> **Your assignment**
Across the listing below, state how many lines hold the string "which"; write nothing but that number.
******************************
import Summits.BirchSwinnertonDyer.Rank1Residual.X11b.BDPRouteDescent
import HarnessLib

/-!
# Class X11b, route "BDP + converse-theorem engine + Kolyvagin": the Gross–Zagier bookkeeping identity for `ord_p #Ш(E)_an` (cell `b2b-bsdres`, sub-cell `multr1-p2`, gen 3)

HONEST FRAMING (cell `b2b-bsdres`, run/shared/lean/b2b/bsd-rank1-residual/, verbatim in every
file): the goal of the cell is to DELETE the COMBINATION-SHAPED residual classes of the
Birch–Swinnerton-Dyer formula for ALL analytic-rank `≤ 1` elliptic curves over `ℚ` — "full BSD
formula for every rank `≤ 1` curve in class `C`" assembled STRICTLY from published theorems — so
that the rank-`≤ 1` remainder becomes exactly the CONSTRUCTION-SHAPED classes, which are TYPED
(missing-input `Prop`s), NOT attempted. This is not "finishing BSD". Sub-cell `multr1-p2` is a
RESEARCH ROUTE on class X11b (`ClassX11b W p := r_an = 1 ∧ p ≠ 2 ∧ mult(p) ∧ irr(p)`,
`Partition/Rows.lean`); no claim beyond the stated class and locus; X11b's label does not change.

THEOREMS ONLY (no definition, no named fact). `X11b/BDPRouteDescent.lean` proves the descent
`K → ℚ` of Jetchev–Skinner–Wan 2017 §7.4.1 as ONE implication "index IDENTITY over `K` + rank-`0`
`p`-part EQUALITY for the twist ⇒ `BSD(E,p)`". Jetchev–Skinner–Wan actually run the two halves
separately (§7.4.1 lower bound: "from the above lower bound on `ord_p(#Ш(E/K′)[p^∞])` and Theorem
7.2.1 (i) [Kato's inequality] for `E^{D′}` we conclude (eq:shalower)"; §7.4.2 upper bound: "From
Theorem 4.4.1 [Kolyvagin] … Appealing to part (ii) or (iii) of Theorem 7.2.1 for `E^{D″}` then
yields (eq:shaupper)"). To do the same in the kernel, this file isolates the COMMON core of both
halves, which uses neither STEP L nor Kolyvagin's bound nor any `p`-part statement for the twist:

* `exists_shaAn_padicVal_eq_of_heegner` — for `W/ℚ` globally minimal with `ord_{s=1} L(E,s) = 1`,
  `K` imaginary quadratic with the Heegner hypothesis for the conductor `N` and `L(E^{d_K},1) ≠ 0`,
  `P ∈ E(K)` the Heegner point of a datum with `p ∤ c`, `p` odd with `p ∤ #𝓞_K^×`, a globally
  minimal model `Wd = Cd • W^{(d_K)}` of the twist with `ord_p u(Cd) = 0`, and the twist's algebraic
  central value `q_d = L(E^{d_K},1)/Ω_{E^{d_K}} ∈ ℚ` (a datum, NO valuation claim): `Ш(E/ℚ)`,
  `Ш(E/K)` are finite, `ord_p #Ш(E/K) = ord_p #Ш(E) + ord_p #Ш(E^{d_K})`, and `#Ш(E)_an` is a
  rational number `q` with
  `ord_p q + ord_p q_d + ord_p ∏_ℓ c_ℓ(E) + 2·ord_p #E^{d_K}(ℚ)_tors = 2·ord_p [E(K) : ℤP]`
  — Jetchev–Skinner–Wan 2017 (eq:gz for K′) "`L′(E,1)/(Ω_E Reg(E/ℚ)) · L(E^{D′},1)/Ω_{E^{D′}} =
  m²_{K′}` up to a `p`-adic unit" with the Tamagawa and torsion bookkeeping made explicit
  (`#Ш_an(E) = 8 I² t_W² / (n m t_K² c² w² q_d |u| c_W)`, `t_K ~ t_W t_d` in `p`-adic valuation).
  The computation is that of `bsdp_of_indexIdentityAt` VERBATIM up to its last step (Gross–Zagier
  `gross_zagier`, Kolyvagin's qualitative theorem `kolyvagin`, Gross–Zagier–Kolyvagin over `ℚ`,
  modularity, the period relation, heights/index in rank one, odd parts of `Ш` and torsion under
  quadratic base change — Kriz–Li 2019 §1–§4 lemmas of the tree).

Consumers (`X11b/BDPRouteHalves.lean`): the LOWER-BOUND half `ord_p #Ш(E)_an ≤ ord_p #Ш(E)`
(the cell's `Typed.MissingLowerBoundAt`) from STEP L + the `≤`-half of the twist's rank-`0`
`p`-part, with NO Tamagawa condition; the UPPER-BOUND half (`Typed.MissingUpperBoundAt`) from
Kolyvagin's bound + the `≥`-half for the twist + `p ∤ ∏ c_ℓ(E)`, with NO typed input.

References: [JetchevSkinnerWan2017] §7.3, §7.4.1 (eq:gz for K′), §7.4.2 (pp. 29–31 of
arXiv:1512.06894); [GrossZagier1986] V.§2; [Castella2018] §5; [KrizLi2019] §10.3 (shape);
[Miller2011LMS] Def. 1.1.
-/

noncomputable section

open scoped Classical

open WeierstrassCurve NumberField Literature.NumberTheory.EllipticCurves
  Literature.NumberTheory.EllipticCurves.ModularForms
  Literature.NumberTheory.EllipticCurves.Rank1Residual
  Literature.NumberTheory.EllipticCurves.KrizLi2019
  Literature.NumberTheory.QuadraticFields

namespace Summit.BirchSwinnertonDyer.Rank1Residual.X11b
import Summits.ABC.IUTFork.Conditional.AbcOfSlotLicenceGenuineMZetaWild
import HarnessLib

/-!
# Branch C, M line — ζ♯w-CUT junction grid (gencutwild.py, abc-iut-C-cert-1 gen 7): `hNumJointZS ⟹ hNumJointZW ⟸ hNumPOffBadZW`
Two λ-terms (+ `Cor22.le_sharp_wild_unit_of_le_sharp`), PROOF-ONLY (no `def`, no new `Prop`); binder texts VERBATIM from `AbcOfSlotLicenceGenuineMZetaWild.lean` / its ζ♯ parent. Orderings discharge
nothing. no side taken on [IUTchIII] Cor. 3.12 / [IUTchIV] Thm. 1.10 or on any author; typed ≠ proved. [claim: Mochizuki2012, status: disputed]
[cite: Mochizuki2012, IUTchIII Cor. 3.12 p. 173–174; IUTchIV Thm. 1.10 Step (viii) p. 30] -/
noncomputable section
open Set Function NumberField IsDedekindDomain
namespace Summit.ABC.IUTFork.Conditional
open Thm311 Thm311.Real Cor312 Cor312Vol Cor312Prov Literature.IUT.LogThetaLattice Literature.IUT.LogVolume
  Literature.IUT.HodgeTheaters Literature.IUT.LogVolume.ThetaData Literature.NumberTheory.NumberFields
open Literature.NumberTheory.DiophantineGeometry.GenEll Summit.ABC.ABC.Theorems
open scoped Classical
******************************
> **Your solution**
2